Some years ago, on New Year’s Eve, Robert and I went down to Big Ben to join the celebrations in London. I have been in large crowds where you shuffle forward with your eyes fixed on the back of the person in front. Or I’ve stood behind tall people, moving my head in the opposite direction whenever they shifted theirs.

This was quite different. We were packed together tightly, standing still. By this time no one was going anywhere. The atmosphere was cheerful. There was a bit of jostling but nothing to worry about. The police presence was benevolent and watchful. No physical distancing to be enforced. No high terrorist alert. We had a good view of Big Ben as midnight struck, but did not see the fireworks – although we heard them. We left soon after. I was just slightly anxious about losing Robert in the throng.

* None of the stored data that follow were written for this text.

/-- At a non-dyadic place `v`, the group of square classes `K_vˣ/K_vˣ²` is finite of order at
most `4`: the classes of `1, Δ⁻¹, ϖ, Δ⁻¹ϖ` exhaust it (`exists_rep_mul_sq`). (O'Meara 63:9 gives
the exact value `4`, see `index_square_eq_four`.) [folklore] -/
theorem finite_quotient_square (h2 : (2 : 𝓞 K) ∉ v.asIdeal) :
    Finite ((v.adicCompletion K)ˣ ⧸ Subgroup.square (v.adicCompletion K)ˣ) ∧
      (Subgroup.square (v.adicCompletion K)ˣ).index ≤ 4 := by
  obtain ⟨Δ, hΔ⟩ := exists_not_isSquare_residue K v h2
  have h2u := isUnit_two_integer_of_not_mem K v h2
  have hΔu : IsUnit Δ := by
    by_contra h
    apply hΔ
    have h0 : IsLocalRing.residue 𝒪[v.adicCompletion K] Δ = 0 := by
      rw [IsLocalRing.residue_eq_zero_iff, IsLocalRing.mem_maximalIdeal, mem_nonunits_iff]
      exact h
    rw [h0]
    exact IsSquare.zero
  have hΔ0 : (Δ : v.adicCompletion K) ≠ 0 := by
    intro h0
    have h1 := (isUnit_integer_iff K v Δ).1 hΔu
    rw [h0, map_zero] at h1
    exact zero_ne_one h1
  obtain ⟨π, hπ⟩ := v.valuation_exists_uniformizer K
  have hϖ : Valued.v (algebraMap K (v.adicCompletion K) π) = WithZero.exp (-1) := by
    have hval : Valued.v (algebraMap K (v.adicCompletion K) π) = v.valuation K π :=
      HeightOneSpectrum.valuedAdicCompletion_eq_valuation' v π
    rw [hval, hπ]
  have hϖ0 : algebraMap K (v.adicCompletion K) π ≠ 0 := by
    intro h; rw [h, map_zero] at hϖ; exact WithZero.coe_ne_zero hϖ.symm
  -- the surjection `Bool × Bool → K_vˣ/K_vˣ²`
  set S := Subgroup.square (v.adicCompletion K)ˣ with hS
  let rep : Bool × Bool → (v.adicCompletion K)ˣ := fun p ↦
    (if p.1 then (Units.mk0 (Δ : v.adicCompletion K) hΔ0)⁻¹ else 1) *
      (if p.2 then Units.mk0 (algebraMap K (v.adicCompletion K) π) hϖ0 else 1)
  have hsurj : Function.Surjective (fun p : Bool × Bool ↦ (QuotientGroup.mk (rep p) : _ ⧸ S)) := by
    intro q
    obtain ⟨x, rfl⟩ := QuotientGroup.mk_surjective q
    obtain ⟨e, o, c, hx⟩ := exists_rep_mul_sq K v h2u hΔ hΔ0 hϖ0 hϖ x
    refine ⟨(e, o), ?_⟩
    rw [QuotientGroup.eq, hS, Subgroup.mem_square]
    refine ⟨c, ?_⟩
    rw [hx, ← sq]
    change (rep (e, o))⁻¹ * (rep (e, o) * c ^ 2) = c ^ 2
    rw [inv_mul_cancel_left]
  have hfin : Finite ((v.adicCompletion K)ˣ ⧸ S) := Finite.of_surjective _ hsurj
  refine ⟨hfin, ?_⟩
  rw [Subgroup.index_eq_card]
  have h := Nat.card_le_card_of_surjective _ hsurj
  simpa using h

/-! ### The local norm index at a non-dyadic place -/

/-- **O'Meara 63:13a at a non-dyadic place: the local norm index is `2`.** Let `v ∤ 2` and let
`a ∈ K_vˣ` be a non-square. Then the norm group `N_v(a) = quadraticNormSubgroup K_v a` (norms
from `K_v(√a)`) has index `2` in `K_vˣ`: it contains all squares and a non-square class (`-a`, or
the unit `Δ` of non-square residue when `-a` is a square: `(Δ, -1)_v = 1` by
`hilbertSymbol_eq_one_of_isUnit`), it is not everything by 63:13
(`adicCompletion_exists_hilbertSymbol_eq_neg_one_of_not_mem`), and `(K_vˣ : K_vˣ²) ≤ 4`
(`finite_quotient_square`). [cite: Omeara1963, §63B Cor. 63:13a] -/
theorem index_quadraticNormSubgroup_eq_two (h2 : (2 : 𝓞 K) ∉ v.asIdeal)
    {a : v.adicCompletion K} (ha0 : a ≠ 0) (ha : ¬ IsSquare a) :
    (quadraticNormSubgroup (v.adicCompletion K) a).index = 2 := by
  haveI : CharZero (v.adicCompletion K) :=
    charZero_of_injective_algebraMap (algebraMap K _).injective
  set N := quadraticNormSubgroup (v.adicCompletion K) a with hN
  set S := Subgroup.square (v.adicCompletion K)ˣ with hS
  obtain ⟨hfin, hS4⟩ := finite_quotient_square K v h2
  have h2u := isUnit_two_integer_of_not_mem K v h2
  -- `S ≤ N`
  have hSN : S ≤ N := fun t ht ↦
    mem_quadraticNormSubgroup_of_isSquare a ((isSquare_units_iff t).1 (Subgroup.mem_square.1 ht))
  -- `N ≠ ⊤` (63:13)
  have hNtop : N ≠ ⊤ := by
    obtain ⟨α, hα0, hα⟩ := adicCompletion_exists_hilbertSymbol_eq_neg_one_of_not_mem K v h2 a ha0 ha
    have hαN :=
      (hilbertSymbol_eq_neg_one_iff_not_mem_quadraticNormSubgroup ha0 (Units.mk0 α hα0)).1 hα
    intro htop
    rw [hN] at htop
    exact hαN (htop ▸ Subgroup.mem_top _)
  -- a non-square norm: `c₀ ∈ N`, `c₀ ∉ S`
  have hc₀ : ∃ c₀ : (v.adicCompletion K)ˣ, c₀ ∈ N ∧ c₀ ∉ S := by
    by_cases hna : IsSquare (-a)
    · -- `-a = c²`: the unit `Δ` of non-square residue is a norm
      obtain ⟨c, hc⟩ := hna
      obtain ⟨Δ, hΔ⟩ := exists_not_isSquare_residue K v h2
      have hΔu : IsUnit Δ := by
        by_contra h
        apply hΔ
        have h0 : IsLocalRing.residue 𝒪[v.adicCompletion K] Δ = 0 := by
          rw [IsLocalRing.residue_eq_zero_iff, IsLocalRing.mem_maximalIdeal, mem_nonunits_iff]
          exact h
        rw [h0]
        exact IsSquare.zero
      have hΔ1 := (isUnit_integer_iff K v Δ).1 hΔu
      have hΔ0 : (Δ : v.adicCompletion K) ≠ 0 := by
        intro h0; rw [h0, map_zero] at hΔ1; exact zero_ne_one hΔ1
      -- `(Δ, -1)_v = 1`: `Δ x² - y² = 1`
      have hm1 : IsUnit (-1 : 𝒪[v.adicCompletion K]) := isUnit_one.neg
      have hsym := hilbertSymbol_eq_one_of_isUnit K v h2u hΔu hm1
      obtain ⟨x, y, hxy⟩ := (hilbertSymbol_eq_one_iff _ _).1 hsym
      push_cast at hxy
      have hx0 : x ≠ 0 := by
        rintro rfl
        apply ha
        -- then `-y² = 1`, so `-1 = y²` is a square and `a = -c² = (y c)²`
        refine ⟨y * c, ?_⟩
        have h1 : (-1 : v.adicCompletion K) = y * y := by linear_combination hxy
        linear_combination -hc + c ^ 2 * h1
      have hc0 : c ≠ 0 := by
        rintro rfl
        apply ha0
        linear_combination -hc
      refine ⟨Units.mk0 _ hΔ0, ⟨x⁻¹, y * x⁻¹ * c⁻¹, ?_⟩, ?_⟩
      · -- `Δ = (1/x)² - a (y/(x c))²`  (`-a = c²`, `Δ x² - y² = 1`)
        have ha' : a = -(c * c) := by linear_combination -hc
        have hcc : c * c⁻¹ = 1 := mul_inv_cancel₀ hc0
        have hxx : x * x⁻¹ = 1 := mul_inv_cancel₀ hx0
        rw [Units.val_mk0]
        calc x⁻¹ ^ 2 - a * (y * x⁻¹ * c⁻¹) ^ 2
            = x⁻¹ ^ 2 * (1 + y ^ 2 * (c * c⁻¹) ^ 2) := by rw [ha']; ring
          _ = x⁻¹ ^ 2 * ((Δ : v.adicCompletion K) * x ^ 2) := by
              rw [hcc]; congr 1; linear_combination -hxy
          _ = (Δ : v.adicCompletion K) * (x * x⁻¹) ^ 2 := by ring
          _ = (Δ : v.adicCompletion K) := by rw [hxx]; ring
      · rw [hS, Subgroup.mem_square, isSquare_units_iff, Units.val_mk0]
        rintro ⟨s, hs⟩
        apply hΔ
        have hs0 : Valued.v s = 1 := by
          have h := congr_arg Valued.v hs
          rw [hΔ1, map_mul] at h
          have hvs : Valued.v s ≠ 0 := by
            intro h0; rw [h0, mul_zero] at h; exact one_ne_zero h
          have hl := congr_arg WithZero.log h
          rw [WithZero.log_one, WithZero.log_mul hvs hvs] at hl
          rw [← WithZero.exp_log hvs, show WithZero.log (Valued.v s) = 0 by omega,
            WithZero.exp_zero]
        refine ⟨IsLocalRing.residue 𝒪[v.adicCompletion K] ⟨s, hs0.le⟩, ?_⟩
        rw [← map_mul]
        congr 1
        exact Subtype.ext hs
    · refine ⟨-Units.mk0 a ha0, ⟨0, 1, by simp⟩, ?_⟩
      rw [hS, Subgroup.mem_square, isSquare_units_iff]
      simpa using hna
  obtain ⟨c₀, hc₀N, hc₀S⟩ := hc₀
  -- index bookkeeping: `(S.relIndex N) * N.index = S.index ≤ 4`, both factors `≥ 2`
  have hmul := Subgroup.relIndex_mul_index hSN
  haveI := hfin
  have hS0 : S.index ≠ 0 := Subgroup.index_ne_zero_of_finite
  have hN1 : N.index ≠ 1 := fun h ↦ hNtop (Subgroup.index_eq_one.1 h)
  have hr1 : S.relIndex N ≠ 1 := fun h ↦ hc₀S (Subgroup.relIndex_eq_one.1 h hc₀N)
  have hN0 : N.index ≠ 0 := fun h ↦ hS0 (by rw [← hmul, h, mul_zero])
  have hr0 : S.relIndex N ≠ 0 := fun h ↦ hS0 (by rw [← hmul, h, zero_mul])
  -- `r * i ≤ 4`, `r ≥ 2`, `i ≥ 2` ⇒ `i = 2`
  have hi2 : 2 ≤ N.index := by omega
  have hr2 : 2 ≤ S.relIndex N := by omega
  have hle : S.relIndex N * N.index ≤ 4 := hmul ▸ hS4
  by_contra hne
  have hi3 : 3 ≤ N.index := by omega
  nlinarith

This was so different from the crowds we saw on January 6th 2021 in the storming of the United States Capitol. This was a crowd that had come together for a purpose. They were ideologically motivated, as though this was their destiny to be there, they were ‘fighting’ for a cause. People were dressed and equipped for combat. Emotions were running high. Violence and frustration were in the air. The sounds of angry shouting, aggressive chanting, smashing of windows, banging on doors, even gunshot could be heard. There was nothing attractive about this. The world gazed in disbelief.

Contrast this with the beautiful ‘crowd’ of 200,000 flags in the National Mall, for the inauguration of President Biden, two weeks later. They represented the people who could not stand there to witness the ceremony because of the pandemic, but also because of security restrictions – utterly silent but waving in the wind.

These crowds are all so different from the picture of the vast crowd gathering around the throne and before the Lamb at the end of time as we read in Revelation chapter 7. As ever, the language is expansive and graphic, the images are hard to grasp. 

This crowd is a great multitude that no one can count. It is made up of people from every nation, every tribe, every people group, every language. They are all wearing white robes and holding palm branches in their hands. The white robes have been washed in blood – these people have been caught in great suffering. The palm branches are not weapons or banners. They remind us of the welcome Jesus had as he rode into Jerusalem. The crowds are singing praises to God, so diverse that they sing in different languages.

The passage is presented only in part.